もちろん私は少女を好きにも嫌いにもなれない。ゲームの中のとても冷たい回答をする「(少女の仮定する)プレイヤー」とまではいかないものの、同情・憐れみの感情が大半だ。

「プレイヤ ー(私たちのこと)」とは一体なにか? 少女の頭の中の都合のいい別人格? 少女の不安定さゆえか、少女にとって許し難い返答をすることもある。少女を執拗に問い詰めたり、貶めたり、はたまた単なる自分つっこみレベルのやりとりのときもある。薬を飲み、精神が安定していると存在する(らしいがそもそも薬はきいてるのか?プレイヤーがいることではじめて買い物が成功したのに、薬がきれたときの静寂とてんびんにかけてそちらをとるのは?)

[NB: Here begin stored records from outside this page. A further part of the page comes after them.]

/-!
# Generic first-harmonic perturbations of a plane curve are in general position

Topic `Literature/Topology/FourManifolds`; the measure-theoretic heart of the proof of the named
fact `Literature.Topology.FourManifolds.Knot.exists_hasGaussDiagram_of_isIsotopic`
(`GaussDiagrams.lean`: every knot is isotopic to one whose stereographic plane curve is a generic
immersion; Reidemeister, *Knotentheorie* (1932), Kap. I §1; Cromwell, *Knots and Links* (2004),
Thm. 3.2.1). Everything here is proved; no named facts; no knots appear — this file is plane
calculus and Lebesgue measure.

Let `γ : ℝ → ℝ²` be `C^∞` (`ℝ² = ℝ × ℝ`). For a parameter `q = (v, w) ∈ ℝ² × ℝ²` put
`pert γ q θ = γ θ + cos θ • v + sin θ • w` (`Literature.Topology.FourManifolds.pert`), with velocity
`pertDeriv γ q θ = γ' θ - sin θ • v + cos θ • w`. Then for Lebesgue-almost every `q`
(`exists_pert_generic`, with `q` as small as desired):

1. `pert γ q` is an immersion (`measure_setOf_pertDeriv_eq_zero`): the bad `q` solve the affine
   condition `-sin s • v + cos s • w = -γ' s` for some `s`, one real parameter against codimension
   two — the tree's `addHaar_setOf_exists_smul_add_smul_eq` (`NullImages.lean`, easy case of Sard's
   theorem, Milnor, *Topology from the differentiable viewpoint* (1965), §3).
2. every double point `pert γ q s = pert γ q t` (`s ≢ t mod 2π`) is transverse, i.e. the two
   velocities are linearly independent (`measure_pertBad₂_eq_zero`, `cross_pertDeriv_ne_zero`): the
   solution set `{(q, s, t) | pert γ q s = pert γ q t}` is the graph of `v` (where `cos s ≠ cos t`)
   or of `w` (where `sin s ≠ sin t`) over the remaining variables, an explicit self-map
   `pertChart₁`/`pertChart₂` of `ℝ² × ℝ²`; implicit differentiation shows that a non-transverse
   double point is a critical point of that self-map, so the bad `q` are critical values and
   Mathlib's fixed-dimension Sard theorem `MeasureTheory.addHaar_image_eq_zero_of_det_fderivWithin_eq_zero`
   applies (Sard 1942; Milnor (1965), §3; this is the parametric transversality argument of
   Guillemin–Pollack (1974), Ch. 2 §3, in its simplest instance).
3. there are no triple points (`measure_pertBad₃_eq_zero`): three distinct points of the unit
   circle are affinely independent (`pertDet_ne_zero`:
   `D = 4 sin((t-s)/2) sin((u-t)/2) sin((u-s)/2) ≠ 0`), so the four scalar conditions of a triple
   point determine `(v, w)` by Cramer's rule from the three parameters `(s, t, u)`: a differentiable
   image of `ℝ³` in `ℝ⁴` is null (`addHaar_image_eq_zero_of_finrank_lt`).

## References

* A. Sard, *The measure of the critical values of differentiable maps*, Bull. AMS 48 (1942).
  [Sard1942]
* J. Milnor, *Topology from the differentiable viewpoint* (1965), §§2–3. [MilnorTDV1965]
* V. Guillemin, A. Pollack, *Differential topology* (1974), Ch. 2 §3 (transversality theorem).
  [GuilleminPollack2010]
* P. R. Cromwell, *Knots and Links* (2004), Thm. 3.2.1. [Cromwell2004]

## Design notes

"Same point of the circle" is written `cos s = cos t ∧ sin s = sin t` to keep this file free of
the sphere API; `GaussDiagramsReadOff.lean` translates to `circlePoint`. The `2 × 2` determinant
is the explicit `cross u₁ u₂ = u₁.1 u₂.2 - u₁.2 u₂.1` (`= Matrix.det !![u₁.1, u₁.2; u₂.1, u₂.2]`,
`Matrix.det_fin_two_of`). No statement of another file is modified; no `sorry`.
-/

open Set Function Module
open _root_.MeasureTheory _root_.MeasureTheory.Measure
open scoped Topology ContDiff

noncomputable section

namespace Literature.Topology.FourManifolds

/-! ### The perturbation family -/

/-- The **first-harmonic perturbation** of a plane curve: `pert γ (v, w) θ = γ θ + cos θ • v + sin θ • w`.
[folklore] -/
def pert (γ : ℝ → ℝ × ℝ) (q : (ℝ × ℝ) × (ℝ × ℝ)) (θ : ℝ) : ℝ × ℝ :=
  γ θ + Real.cos θ • q.1 + Real.sin θ • q.2

/-- The velocity of the perturbed curve: `γ' θ - sin θ • v + cos θ • w`. [folklore] -/
def pertDeriv (γ : ℝ → ℝ × ℝ) (q : (ℝ × ℝ) × (ℝ × ℝ)) (θ : ℝ) : ℝ × ℝ :=
  deriv γ θ + (-Real.sin θ) • q.1 + Real.cos θ • q.2

/-- The `2 × 2` determinant of two plane vectors. [folklore] -/
def cross (u₁ u₂ : ℝ × ℝ) : ℝ :=
  u₁.1 * u₂.2 - u₁.2 * u₂.1

variable {γ : ℝ → ℝ × ℝ}

/-- Unfolding of `pert`. [folklore] -/
theorem pert_apply (q : (ℝ × ℝ) × (ℝ × ℝ)) (θ : ℝ) :
    pert γ q θ = γ θ + Real.cos θ • q.1 + Real.sin θ • q.2 := rfl

/-- Unfolding of `pertDeriv`. [folklore] -/
theorem pertDeriv_apply (q : (ℝ × ℝ) × (ℝ × ℝ)) (θ : ℝ) :
    pertDeriv γ q θ = deriv γ θ + (-Real.sin θ) • q.1 + Real.cos θ • q.2 := rfl

/-- The unperturbed curve: `pert γ 0 = γ`. [folklore] -/
@[simp] theorem pert_zero : pert γ 0 = γ := by
  funext θ; simp [pert]

/-- **The velocity of the perturbed curve.** [folklore] -/
theorem hasDerivAt_pert (hγ : Differentiable ℝ γ) (q : (ℝ × ℝ) × (ℝ × ℝ)) (θ : ℝ) :
    HasDerivAt (pert γ q) (pertDeriv γ q θ) θ := by
  unfold pert pertDeriv
  exact (((hγ θ).hasDerivAt).add ((Real.hasDerivAt_cos θ).smul_const q.1)).add
    ((Real.hasDerivAt_sin θ).smul_const q.2)

/-- The derivative of the perturbed curve. [folklore] -/
theorem deriv_pert (hγ : Differentiable ℝ γ) (q : (ℝ × ℝ) × (ℝ × ℝ)) (θ : ℝ) :
    deriv (pert γ q) θ = pertDeriv γ q θ :=
  (hasDerivAt_pert hγ q θ).deriv

/-- The perturbed curve is differentiable. [folklore] -/
theorem differentiable_pert (hγ : Differentiable ℝ γ) (q : (ℝ × ℝ) × (ℝ × ℝ)) :
    Differentiable ℝ (pert γ q) := fun θ ↦ (hasDerivAt_pert hγ q θ).differentiableAt

/-- The perturbed curve is `C^n` when `γ` is. [folklore] -/
theorem contDiff_pert {n : WithTop ℕ∞} (hγ : ContDiff ℝ n γ) (q : (ℝ × ℝ) × (ℝ × ℝ)) :
    ContDiff ℝ n (pert γ q) := by
  unfold pert
  exact (hγ.add (Real.contDiff_cos.smul contDiff_const)).add (Real.contDiff_sin.smul contDiff_const)

/-- The perturbed curve is `2π`-periodic when `γ` is. [folklore] -/
theorem periodic_pert (hγ : Periodic γ (2 * Real.pi)) (q : (ℝ × ℝ) × (ℝ × ℝ)) :
    Periodic (pert γ q) (2 * Real.pi) := fun θ ↦ by
  simp only [pert, hγ θ, Real.cos_add_two_pi, Real.sin_add_two_pi]

/-- The size of the perturbation: `‖pert γ q θ - γ θ‖ ≤ ‖v‖ + ‖w‖`. [folklore] -/
theorem norm_pert_sub_le (q : (ℝ × ℝ) × (ℝ × ℝ)) (θ : ℝ) :
    ‖pert γ q θ - γ θ‖ ≤ ‖q.1‖ + ‖q.2‖ := by
  rw [pert_apply, add_assoc, add_sub_cancel_left]
  refine (norm_add_le _ _).trans (add_le_add ?_ ?_)
  · rw [norm_smul, Real.norm_eq_abs]
    exact mul_le_of_le_one_left (norm_nonneg _) (Real.abs_cos_le_one θ)
  · rw [norm_smul, Real.norm_eq_abs]
    exact mul_le_of_le_one_left (norm_nonneg _) (Real.abs_sin_le_one θ)

/-- The size of the perturbation of the velocity: `‖pertDeriv γ q θ - γ' θ‖ ≤ ‖v‖ + ‖w‖`.
[folklore] -/
theorem norm_pertDeriv_sub_le (q : (ℝ × ℝ) × (ℝ × ℝ)) (θ : ℝ) :
    ‖pertDeriv γ q θ - deriv γ θ‖ ≤ ‖q.1‖ + ‖q.2‖ := by
  rw [pertDeriv_apply, add_assoc, add_sub_cancel_left]
  refine (norm_add_le _ _).trans (add_le_add ?_ ?_)
  · rw [norm_smul, norm_neg, Real.norm_eq_abs]
    exact mul_le_of_le_one_left (norm_nonneg _) (Real.abs_sin_le_one θ)
  · rw [norm_smul, Real.norm_eq_abs]
    exact mul_le_of_le_one_left (norm_nonneg _) (Real.abs_cos_le_one θ)

/-! ### Plane vectors: the determinant and linear dependence -/

/-- `cross` is Mathlib's `2 × 2` determinant. [folklore] -/
theorem cross_eq_det (u₁ u₂ : ℝ × ℝ) :
    cross u₁ u₂ = Matrix.det !![u₁.1, u₁.2; u₂.1, u₂.2] := by
  rw [Matrix.det_fin_two_of, cross]

/-- Two plane vectors with vanishing determinant are linearly dependent, with an explicit
nontrivial relation `a • u₁ = b • u₂`. [folklore] -/
theorem exists_smul_eq_smul_of_cross_eq_zero {u₁ u₂ : ℝ × ℝ} (h : cross u₁ u₂ = 0) :
    ∃ ab : ℝ × ℝ, ab ≠ 0 ∧ ab.1 • u₁ = ab.2 • u₂ := by
  unfold cross at h
  by_cases h1 : ((u₂.2, u₁.2) : ℝ × ℝ) ≠ 0
  · refine ⟨(u₂.2, u₁.2), h1, Prod.ext ?_ ?_⟩
    · simp only [Prod.smul_fst, smul_eq_mul]; linarith
    · simp only [Prod.smul_snd, smul_eq_mul]; ring
  · push Not at h1
    simp only [Prod.mk_eq_zero] at h1
    by_cases h2 : ((u₂.1, u₁.1) : ℝ × ℝ) ≠ 0
    · refine ⟨(u₂.1, u₁.1), h2, Prod.ext ?_ ?_⟩
      · simp only [Prod.smul_fst, smul_eq_mul]; ring
      · simp only [Prod.smul_snd, smul_eq_mul, h1.1, h1.2, mul_zero]
    · push Not at h2
      simp only [Prod.mk_eq_zero] at h2
      refine ⟨(1, 0), by simp, Prod.ext ?_ ?_⟩
      · simp [h2.2]
      · simp [h1.2]

/-! ### Immersion: the bad parameters are null -/

section Measure

variable (μ : Measure ((ℝ × ℝ) × (ℝ × ℝ))) [IsAddHaarMeasure μ]

/-- **Almost every perturbation is an immersion**: the set of `q` for which `pertDeriv γ q`
vanishes somewhere is null (one real parameter `s`, affine condition of codimension two;
`addHaar_setOf_exists_smul_add_smul_eq`). Milnor (1965), §3 (easy case of Sard's theorem).
[cite: MilnorTDV1965, §3] -/
theorem measure_setOf_pertDeriv_eq_zero (hγ : ContDiff ℝ ∞ γ) :
    μ {q | ∃ s, pertDeriv γ q s = 0} = 0 := by
  have hd : Differentiable ℝ (deriv γ) :=
    (contDiff_infty_iff_deriv.1 hγ).2.differentiable (by simp)
  have hdim : finrank ℝ ℝ < finrank ℝ (ℝ × ℝ) := by simp
  refine measure_mono_null ?_ (addHaar_setOf_exists_smul_add_smul_eq μ hdim (P := univ)
    (a := fun s ↦ -Real.sin s) (b := Real.cos) (Δ := fun s ↦ -deriv γ s)
    (Real.differentiable_sin.neg.differentiableOn) Real.differentiable_cos.differentiableOn
    hd.neg.differentiableOn)
  rintro q ⟨s, hs⟩
  refine ⟨s, mem_univ _, ?_, ?_⟩
  · show -Real.sin s ≠ 0 ∨ Real.cos s ≠ 0
    by_contra hnot
    push Not at hnot
    have := Real.sin_sq_add_cos_sq s
    rw [neg_eq_zero] at hnot
    rw [hnot.1, hnot.2] at this
    norm_num at this
  · show -Real.sin s • q.1 + Real.cos s • q.2 = -deriv γ s
    rw [pertDeriv_apply] at hs
    rw [eq_neg_iff_add_eq_zero, ← hs]
    abel

/-! ### Triple points: the bad parameters are null -/

/-- The `2 × 2` determinant of the triple-point system: for points `s, t, u` of the circle,
`D = (cos s - cos u)(sin t - sin u) - (cos t - cos u)(sin s - sin u)`, twice the signed area of
the triangle with vertices `(cos, sin)` of `s, t, u`. [folklore] -/
def pertDet (p : ℝ × ℝ × ℝ) : ℝ :=
  (Real.cos p.1 - Real.cos p.2.2) * (Real.sin p.2.1 - Real.sin p.2.2) -
    (Real.cos p.2.1 - Real.cos p.2.2) * (Real.sin p.1 - Real.sin p.2.2)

少女について考えると現実に存在する友人について考えているような気持ちになる。少女の日常(絶望)が続くように、こちらの少女への想像も終わることはない。答えが提示されていないから。良いゲームでした、と言いたくても、『でした』と過去形で言うのが憚られるくらい『今も少女は苦しみ続けている』、という実感が残る。

ゲームの中の人間を現実世界で考え続けて良い、というのはどれだけ贅沢なことだろうか。